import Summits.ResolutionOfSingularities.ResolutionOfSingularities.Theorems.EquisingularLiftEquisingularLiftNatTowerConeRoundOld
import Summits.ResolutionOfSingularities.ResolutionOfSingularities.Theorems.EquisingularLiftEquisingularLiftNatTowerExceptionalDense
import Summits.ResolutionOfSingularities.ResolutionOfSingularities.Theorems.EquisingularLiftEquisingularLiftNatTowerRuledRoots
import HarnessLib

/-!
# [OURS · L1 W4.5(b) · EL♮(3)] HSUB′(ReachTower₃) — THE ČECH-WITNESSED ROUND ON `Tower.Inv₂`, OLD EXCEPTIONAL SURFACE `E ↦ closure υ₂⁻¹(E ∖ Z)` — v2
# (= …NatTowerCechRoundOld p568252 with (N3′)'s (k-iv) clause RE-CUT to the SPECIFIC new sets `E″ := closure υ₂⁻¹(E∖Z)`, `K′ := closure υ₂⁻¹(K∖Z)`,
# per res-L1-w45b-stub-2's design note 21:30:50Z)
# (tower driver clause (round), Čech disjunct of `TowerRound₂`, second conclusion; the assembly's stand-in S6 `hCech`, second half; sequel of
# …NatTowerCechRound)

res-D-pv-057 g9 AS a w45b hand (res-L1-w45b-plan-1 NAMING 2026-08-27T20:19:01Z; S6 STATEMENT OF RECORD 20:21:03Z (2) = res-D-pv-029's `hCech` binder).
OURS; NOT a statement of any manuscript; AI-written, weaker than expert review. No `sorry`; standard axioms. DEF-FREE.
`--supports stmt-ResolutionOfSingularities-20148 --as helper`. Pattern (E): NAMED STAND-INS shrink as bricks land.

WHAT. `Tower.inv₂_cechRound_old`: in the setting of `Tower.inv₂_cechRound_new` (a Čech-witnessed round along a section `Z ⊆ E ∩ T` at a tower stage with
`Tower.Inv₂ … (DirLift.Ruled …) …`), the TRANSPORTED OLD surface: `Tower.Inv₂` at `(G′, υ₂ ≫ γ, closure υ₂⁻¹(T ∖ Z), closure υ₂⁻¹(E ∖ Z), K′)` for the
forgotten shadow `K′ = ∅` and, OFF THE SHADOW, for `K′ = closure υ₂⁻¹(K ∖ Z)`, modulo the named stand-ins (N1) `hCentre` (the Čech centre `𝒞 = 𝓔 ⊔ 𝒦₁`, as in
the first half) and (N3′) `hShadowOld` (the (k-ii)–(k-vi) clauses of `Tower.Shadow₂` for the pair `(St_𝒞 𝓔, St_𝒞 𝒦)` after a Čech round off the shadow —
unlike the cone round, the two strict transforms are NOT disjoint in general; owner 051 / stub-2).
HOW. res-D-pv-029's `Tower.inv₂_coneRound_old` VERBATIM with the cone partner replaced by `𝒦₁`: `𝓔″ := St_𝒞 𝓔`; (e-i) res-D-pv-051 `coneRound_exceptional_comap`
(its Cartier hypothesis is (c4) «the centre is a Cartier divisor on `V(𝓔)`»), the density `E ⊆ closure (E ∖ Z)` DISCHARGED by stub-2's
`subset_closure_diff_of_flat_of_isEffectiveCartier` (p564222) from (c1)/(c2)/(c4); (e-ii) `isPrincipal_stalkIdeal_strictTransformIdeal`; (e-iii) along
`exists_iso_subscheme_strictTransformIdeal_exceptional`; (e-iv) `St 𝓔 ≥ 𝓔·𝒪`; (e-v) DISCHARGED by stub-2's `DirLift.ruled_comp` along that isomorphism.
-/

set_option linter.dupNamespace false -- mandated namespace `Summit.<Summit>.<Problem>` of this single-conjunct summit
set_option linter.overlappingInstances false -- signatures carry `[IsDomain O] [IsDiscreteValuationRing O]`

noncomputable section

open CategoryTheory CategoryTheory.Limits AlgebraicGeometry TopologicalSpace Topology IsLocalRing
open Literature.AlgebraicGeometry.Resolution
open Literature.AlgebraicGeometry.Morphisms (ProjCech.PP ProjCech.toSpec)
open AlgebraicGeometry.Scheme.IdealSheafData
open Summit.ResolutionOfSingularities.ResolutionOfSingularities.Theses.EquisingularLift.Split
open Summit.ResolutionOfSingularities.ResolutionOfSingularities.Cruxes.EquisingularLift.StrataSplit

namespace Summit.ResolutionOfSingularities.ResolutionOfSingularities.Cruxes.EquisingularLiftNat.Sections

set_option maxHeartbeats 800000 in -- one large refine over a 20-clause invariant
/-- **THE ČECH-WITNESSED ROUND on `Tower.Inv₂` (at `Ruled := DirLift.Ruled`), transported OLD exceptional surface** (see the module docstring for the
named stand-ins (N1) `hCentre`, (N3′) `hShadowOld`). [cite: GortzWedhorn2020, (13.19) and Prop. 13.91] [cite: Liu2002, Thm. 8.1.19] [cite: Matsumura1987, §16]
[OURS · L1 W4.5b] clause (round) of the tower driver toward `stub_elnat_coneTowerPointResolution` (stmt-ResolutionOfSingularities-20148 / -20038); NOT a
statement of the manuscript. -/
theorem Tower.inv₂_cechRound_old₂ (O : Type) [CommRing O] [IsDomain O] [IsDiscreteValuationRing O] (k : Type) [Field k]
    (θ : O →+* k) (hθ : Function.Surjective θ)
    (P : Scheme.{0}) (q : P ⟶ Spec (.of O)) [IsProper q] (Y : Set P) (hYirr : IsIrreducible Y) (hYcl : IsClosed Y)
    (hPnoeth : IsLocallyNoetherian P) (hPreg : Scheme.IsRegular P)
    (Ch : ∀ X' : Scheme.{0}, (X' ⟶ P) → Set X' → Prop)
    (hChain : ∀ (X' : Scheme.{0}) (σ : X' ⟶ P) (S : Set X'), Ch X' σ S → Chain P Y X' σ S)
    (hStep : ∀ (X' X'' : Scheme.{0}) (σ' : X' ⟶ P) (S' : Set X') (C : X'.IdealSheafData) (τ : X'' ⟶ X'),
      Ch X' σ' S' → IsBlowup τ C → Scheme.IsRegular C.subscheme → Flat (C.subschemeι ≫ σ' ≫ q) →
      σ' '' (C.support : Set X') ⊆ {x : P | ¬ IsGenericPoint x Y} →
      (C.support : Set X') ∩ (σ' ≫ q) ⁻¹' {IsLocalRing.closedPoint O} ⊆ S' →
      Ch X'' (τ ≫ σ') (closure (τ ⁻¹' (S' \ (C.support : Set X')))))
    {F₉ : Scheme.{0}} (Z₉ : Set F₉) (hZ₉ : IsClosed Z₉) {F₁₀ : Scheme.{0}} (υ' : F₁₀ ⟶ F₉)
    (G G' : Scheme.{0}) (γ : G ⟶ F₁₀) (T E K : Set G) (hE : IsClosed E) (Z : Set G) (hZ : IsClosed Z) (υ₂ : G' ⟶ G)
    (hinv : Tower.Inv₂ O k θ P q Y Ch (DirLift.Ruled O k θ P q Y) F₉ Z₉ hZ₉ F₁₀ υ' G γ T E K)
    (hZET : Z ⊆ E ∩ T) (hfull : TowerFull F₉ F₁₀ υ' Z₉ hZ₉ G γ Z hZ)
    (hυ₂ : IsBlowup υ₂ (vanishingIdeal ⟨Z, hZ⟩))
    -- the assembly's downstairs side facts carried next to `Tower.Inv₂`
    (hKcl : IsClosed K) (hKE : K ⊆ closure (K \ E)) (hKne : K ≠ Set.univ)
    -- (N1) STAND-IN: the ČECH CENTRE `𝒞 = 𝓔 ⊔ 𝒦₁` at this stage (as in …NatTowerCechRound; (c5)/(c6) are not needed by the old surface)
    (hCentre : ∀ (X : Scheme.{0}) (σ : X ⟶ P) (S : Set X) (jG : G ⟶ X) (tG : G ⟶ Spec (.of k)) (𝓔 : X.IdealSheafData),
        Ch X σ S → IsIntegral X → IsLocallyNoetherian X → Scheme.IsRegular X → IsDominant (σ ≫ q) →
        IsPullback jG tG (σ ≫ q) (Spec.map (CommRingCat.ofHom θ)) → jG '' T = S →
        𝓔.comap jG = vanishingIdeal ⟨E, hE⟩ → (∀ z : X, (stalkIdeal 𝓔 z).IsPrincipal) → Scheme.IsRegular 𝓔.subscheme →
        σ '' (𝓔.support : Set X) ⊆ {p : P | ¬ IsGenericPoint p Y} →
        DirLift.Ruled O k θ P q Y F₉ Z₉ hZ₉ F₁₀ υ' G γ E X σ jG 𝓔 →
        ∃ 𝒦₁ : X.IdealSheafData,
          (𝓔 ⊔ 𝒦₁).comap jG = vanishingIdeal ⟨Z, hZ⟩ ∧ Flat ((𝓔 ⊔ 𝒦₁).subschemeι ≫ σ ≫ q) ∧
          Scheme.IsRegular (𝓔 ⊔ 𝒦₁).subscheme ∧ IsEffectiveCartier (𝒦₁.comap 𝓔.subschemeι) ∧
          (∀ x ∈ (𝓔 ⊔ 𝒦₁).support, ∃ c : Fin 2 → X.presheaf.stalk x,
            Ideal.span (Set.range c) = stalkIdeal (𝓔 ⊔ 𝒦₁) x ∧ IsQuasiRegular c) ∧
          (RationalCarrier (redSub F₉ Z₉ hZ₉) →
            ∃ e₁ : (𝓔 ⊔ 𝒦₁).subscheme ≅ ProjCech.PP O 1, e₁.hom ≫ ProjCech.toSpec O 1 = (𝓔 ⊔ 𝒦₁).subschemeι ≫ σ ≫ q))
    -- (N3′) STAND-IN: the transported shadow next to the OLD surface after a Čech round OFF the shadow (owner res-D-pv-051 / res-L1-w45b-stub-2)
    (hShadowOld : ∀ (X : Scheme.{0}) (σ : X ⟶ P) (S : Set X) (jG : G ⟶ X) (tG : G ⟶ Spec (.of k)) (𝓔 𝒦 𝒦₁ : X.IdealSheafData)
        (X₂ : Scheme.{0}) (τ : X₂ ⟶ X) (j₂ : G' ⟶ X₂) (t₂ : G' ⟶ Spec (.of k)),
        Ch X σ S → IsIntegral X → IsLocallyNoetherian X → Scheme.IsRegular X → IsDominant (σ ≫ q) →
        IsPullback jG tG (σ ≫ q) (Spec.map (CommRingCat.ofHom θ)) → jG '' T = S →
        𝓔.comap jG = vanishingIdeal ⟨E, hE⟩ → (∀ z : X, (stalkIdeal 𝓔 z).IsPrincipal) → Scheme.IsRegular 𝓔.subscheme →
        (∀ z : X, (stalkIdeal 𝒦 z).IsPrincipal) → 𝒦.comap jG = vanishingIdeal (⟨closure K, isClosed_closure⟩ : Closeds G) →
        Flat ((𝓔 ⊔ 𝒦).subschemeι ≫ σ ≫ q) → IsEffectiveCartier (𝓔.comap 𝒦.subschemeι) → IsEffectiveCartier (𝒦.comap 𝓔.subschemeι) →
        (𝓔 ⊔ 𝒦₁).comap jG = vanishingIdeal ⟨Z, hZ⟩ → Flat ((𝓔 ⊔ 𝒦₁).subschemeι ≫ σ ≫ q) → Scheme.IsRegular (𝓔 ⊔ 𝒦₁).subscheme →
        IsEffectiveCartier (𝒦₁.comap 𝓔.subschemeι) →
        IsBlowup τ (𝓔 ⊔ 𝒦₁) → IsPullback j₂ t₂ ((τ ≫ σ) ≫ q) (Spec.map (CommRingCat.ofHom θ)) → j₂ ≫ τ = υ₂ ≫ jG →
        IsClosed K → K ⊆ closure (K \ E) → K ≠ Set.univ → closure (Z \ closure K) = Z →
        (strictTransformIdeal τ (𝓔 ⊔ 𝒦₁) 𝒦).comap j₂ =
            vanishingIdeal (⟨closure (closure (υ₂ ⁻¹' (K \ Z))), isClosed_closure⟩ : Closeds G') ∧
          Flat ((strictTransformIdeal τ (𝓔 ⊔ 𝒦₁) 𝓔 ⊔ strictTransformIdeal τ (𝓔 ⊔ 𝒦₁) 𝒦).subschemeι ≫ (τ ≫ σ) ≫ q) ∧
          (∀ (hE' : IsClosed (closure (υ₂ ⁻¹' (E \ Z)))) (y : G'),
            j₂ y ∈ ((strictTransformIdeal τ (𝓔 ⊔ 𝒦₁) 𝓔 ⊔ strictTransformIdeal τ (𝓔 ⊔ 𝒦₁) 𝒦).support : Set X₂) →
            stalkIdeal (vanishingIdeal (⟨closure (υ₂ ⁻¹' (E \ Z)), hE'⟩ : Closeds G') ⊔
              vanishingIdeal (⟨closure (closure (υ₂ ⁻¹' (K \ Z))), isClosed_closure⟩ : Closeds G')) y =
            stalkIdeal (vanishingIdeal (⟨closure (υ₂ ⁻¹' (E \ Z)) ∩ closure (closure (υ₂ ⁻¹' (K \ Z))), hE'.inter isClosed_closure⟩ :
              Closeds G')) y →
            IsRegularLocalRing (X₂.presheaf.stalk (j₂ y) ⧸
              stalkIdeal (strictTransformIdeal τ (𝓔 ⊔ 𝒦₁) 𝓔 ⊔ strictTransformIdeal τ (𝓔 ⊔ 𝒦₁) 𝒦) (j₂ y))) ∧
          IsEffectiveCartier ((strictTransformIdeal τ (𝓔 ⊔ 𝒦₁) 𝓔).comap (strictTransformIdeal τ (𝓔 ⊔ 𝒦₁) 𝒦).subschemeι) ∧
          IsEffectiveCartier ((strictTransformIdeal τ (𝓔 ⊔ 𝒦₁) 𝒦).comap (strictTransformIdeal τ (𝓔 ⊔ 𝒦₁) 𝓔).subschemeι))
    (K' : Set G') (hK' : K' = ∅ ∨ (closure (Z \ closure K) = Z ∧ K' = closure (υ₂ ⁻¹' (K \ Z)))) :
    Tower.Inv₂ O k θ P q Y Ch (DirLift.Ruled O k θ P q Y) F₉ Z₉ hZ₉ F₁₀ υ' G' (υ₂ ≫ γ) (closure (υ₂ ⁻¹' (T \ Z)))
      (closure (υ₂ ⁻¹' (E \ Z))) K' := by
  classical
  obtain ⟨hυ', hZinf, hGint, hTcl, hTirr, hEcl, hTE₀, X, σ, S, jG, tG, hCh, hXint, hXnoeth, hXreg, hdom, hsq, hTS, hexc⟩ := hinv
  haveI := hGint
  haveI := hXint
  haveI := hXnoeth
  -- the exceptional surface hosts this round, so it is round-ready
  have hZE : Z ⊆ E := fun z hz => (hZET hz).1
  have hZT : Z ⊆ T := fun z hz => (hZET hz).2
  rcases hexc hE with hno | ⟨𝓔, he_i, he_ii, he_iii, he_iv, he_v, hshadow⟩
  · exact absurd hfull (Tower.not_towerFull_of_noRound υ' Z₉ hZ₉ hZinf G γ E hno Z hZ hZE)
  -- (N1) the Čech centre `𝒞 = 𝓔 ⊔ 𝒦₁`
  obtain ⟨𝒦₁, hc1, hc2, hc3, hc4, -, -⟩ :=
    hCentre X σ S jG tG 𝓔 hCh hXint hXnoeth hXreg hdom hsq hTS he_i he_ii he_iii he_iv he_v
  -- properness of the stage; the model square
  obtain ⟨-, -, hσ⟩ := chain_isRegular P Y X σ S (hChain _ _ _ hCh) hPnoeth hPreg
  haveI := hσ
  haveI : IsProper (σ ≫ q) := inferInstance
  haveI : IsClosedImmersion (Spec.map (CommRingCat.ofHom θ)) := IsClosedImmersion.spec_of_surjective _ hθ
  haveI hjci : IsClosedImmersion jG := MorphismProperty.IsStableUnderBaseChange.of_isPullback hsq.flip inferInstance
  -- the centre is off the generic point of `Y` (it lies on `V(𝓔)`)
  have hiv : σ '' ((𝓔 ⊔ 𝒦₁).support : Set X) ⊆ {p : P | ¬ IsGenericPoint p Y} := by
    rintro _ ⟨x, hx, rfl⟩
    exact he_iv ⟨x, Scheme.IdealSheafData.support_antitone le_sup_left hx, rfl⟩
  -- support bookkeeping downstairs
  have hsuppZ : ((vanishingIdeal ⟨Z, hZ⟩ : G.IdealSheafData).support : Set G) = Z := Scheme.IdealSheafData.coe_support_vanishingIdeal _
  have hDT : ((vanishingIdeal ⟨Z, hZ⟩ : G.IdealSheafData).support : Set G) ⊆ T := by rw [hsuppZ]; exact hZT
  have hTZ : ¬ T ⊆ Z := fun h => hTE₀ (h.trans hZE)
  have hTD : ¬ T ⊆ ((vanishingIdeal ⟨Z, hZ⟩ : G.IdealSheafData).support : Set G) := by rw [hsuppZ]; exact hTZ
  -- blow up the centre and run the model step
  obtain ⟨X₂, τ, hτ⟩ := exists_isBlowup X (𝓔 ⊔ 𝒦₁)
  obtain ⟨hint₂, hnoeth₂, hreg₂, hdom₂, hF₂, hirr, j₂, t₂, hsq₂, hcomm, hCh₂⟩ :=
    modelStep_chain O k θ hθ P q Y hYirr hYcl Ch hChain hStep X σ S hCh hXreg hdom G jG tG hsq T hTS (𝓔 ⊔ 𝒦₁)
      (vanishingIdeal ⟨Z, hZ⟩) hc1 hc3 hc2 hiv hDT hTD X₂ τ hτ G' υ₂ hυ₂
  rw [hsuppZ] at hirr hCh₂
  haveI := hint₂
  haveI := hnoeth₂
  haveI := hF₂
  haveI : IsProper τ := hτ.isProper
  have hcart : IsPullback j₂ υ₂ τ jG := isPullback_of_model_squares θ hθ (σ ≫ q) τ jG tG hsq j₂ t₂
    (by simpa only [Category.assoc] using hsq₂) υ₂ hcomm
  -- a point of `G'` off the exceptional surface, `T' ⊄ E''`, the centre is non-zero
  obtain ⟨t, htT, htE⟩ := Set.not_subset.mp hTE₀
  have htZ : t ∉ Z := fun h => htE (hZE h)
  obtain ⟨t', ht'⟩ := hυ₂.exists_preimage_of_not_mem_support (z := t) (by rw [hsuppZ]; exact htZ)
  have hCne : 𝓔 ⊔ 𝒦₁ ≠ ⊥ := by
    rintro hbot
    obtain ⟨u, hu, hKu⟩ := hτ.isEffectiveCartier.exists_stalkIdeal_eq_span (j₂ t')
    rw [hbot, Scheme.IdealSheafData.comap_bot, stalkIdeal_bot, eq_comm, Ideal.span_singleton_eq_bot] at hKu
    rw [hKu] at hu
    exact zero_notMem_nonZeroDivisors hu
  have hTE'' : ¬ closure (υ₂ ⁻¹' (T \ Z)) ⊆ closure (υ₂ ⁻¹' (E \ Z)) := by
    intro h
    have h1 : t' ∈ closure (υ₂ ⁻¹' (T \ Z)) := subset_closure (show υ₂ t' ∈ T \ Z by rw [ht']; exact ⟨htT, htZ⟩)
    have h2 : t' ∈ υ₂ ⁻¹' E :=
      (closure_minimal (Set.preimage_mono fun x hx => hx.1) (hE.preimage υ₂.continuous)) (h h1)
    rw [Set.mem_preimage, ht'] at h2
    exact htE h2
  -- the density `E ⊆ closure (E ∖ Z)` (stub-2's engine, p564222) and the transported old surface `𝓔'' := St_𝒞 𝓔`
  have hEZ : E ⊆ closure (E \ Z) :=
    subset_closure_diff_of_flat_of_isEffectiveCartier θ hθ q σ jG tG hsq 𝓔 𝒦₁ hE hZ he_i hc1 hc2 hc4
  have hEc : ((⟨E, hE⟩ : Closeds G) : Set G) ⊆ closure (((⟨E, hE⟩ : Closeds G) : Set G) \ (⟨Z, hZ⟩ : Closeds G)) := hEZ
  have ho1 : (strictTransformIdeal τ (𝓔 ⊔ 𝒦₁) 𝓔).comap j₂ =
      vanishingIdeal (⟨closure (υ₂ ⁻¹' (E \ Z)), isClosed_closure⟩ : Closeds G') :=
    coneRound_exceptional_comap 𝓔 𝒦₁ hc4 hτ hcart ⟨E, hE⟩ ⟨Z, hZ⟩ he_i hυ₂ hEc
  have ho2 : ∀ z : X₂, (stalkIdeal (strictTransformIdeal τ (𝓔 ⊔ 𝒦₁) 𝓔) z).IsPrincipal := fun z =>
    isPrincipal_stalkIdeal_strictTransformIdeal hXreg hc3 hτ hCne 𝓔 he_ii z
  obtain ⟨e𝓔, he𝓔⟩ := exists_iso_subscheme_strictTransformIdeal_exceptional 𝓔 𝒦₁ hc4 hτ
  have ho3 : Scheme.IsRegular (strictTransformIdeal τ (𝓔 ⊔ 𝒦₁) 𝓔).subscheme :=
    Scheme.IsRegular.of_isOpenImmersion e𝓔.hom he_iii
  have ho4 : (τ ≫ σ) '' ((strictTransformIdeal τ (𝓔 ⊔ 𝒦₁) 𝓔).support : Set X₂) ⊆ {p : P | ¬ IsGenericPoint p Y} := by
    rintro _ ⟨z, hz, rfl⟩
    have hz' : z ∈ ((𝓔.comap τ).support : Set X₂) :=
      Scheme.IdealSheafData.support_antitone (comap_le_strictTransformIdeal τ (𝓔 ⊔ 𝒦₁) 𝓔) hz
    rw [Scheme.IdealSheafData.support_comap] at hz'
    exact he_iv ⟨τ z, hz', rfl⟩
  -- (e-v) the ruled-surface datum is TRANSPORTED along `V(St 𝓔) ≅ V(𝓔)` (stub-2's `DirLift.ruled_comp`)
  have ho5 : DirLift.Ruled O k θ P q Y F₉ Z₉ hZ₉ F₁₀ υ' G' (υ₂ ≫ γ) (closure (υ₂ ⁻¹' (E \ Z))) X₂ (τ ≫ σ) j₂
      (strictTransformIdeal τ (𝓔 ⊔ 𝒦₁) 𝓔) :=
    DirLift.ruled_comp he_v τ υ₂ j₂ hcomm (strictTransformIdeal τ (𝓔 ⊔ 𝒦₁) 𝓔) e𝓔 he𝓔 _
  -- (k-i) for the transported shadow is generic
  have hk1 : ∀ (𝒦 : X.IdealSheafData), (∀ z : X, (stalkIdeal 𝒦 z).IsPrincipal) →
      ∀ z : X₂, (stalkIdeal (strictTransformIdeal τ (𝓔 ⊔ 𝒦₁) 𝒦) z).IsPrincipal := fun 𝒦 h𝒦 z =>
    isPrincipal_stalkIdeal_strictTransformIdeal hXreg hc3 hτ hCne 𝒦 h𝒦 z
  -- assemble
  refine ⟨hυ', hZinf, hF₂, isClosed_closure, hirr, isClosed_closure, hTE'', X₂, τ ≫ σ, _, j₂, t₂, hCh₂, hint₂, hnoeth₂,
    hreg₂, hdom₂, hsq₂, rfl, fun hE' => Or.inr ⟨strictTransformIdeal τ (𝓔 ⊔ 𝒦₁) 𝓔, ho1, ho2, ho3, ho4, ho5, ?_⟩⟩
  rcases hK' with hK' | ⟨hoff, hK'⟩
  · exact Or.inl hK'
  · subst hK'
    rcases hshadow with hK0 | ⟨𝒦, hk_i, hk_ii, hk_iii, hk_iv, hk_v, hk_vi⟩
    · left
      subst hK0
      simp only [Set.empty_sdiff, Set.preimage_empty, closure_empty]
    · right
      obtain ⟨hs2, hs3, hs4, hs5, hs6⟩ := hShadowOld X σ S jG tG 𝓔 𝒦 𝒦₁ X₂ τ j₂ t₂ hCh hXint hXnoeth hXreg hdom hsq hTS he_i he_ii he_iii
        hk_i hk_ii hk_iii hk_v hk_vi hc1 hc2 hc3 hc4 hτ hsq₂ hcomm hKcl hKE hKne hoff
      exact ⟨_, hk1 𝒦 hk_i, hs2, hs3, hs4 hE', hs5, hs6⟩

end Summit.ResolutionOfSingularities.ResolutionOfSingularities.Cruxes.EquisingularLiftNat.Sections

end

• ACTIVITY: Nothing should appear in the answer except the lines above from the line with "import HarnessLib" through the line with "unlike the cone", both included, written out exactly.

• SOLUTION:
import HarnessLib

/-!
# [OURS · L1 W4.5(b) · EL♮(3)] HSUB′(ReachTower₃) — THE ČECH-WITNESSED ROUND ON `Tower.Inv₂`, OLD EXCEPTIONAL SURFACE `E ↦ closure υ₂⁻¹(E ∖ Z)` — v2
# (= …NatTowerCechRoundOld p568252 with (N3′)'s (k-iv) clause RE-CUT to the SPECIFIC new sets `E″ := closure υ₂⁻¹(E∖Z)`, `K′ := closure υ₂⁻¹(K∖Z)`,
# per res-L1-w45b-stub-2's design note 21:30:50Z)
# (tower driver clause (round), Čech disjunct of `TowerRound₂`, second conclusion; the assembly's stand-in S6 `hCech`, second half; sequel of
# …NatTowerCechRound)

res-D-pv-057 g9 AS a w45b hand (res-L1-w45b-plan-1 NAMING 2026-08-27T20:19:01Z; S6 STATEMENT OF RECORD 20:21:03Z (2) = res-D-pv-029's `hCech` binder).
OURS; NOT a statement of any manuscript; AI-written, weaker than expert review. No `sorry`; standard axioms. DEF-FREE.
`--supports stmt-ResolutionOfSingularities-20148 --as helper`. Pattern (E): NAMED STAND-INS shrink as bricks land.

WHAT. `Tower.inv₂_cechRound_old`: in the setting of `Tower.inv₂_cechRound_new` (a Čech-witnessed round along a section `Z ⊆ E ∩ T` at a tower stage with
`Tower.Inv₂ … (DirLift.Ruled …) …`), the TRANSPORTED OLD surface: `Tower.Inv₂` at `(G′, υ₂ ≫ γ, closure υ₂⁻¹(T ∖ Z), closure υ₂⁻¹(E ∖ Z), K′)` for the
forgotten shadow `K′ = ∅` and, OFF THE SHADOW, for `K′ = closure υ₂⁻¹(K ∖ Z)`, modulo the named stand-ins (N1) `hCentre` (the Čech centre `𝒞 = 𝓔 ⊔ 𝒦₁`, as in
the first half) and (N3′) `hShadowOld` (the (k-ii)–(k-vi) clauses of `Tower.Shadow₂` for the pair `(St_𝒞 𝓔, St_𝒞 𝒦)` after a Čech round off the shadow —
unlike the cone round, the two strict transforms are NOT disjoint in general; owner 051 / stub-2).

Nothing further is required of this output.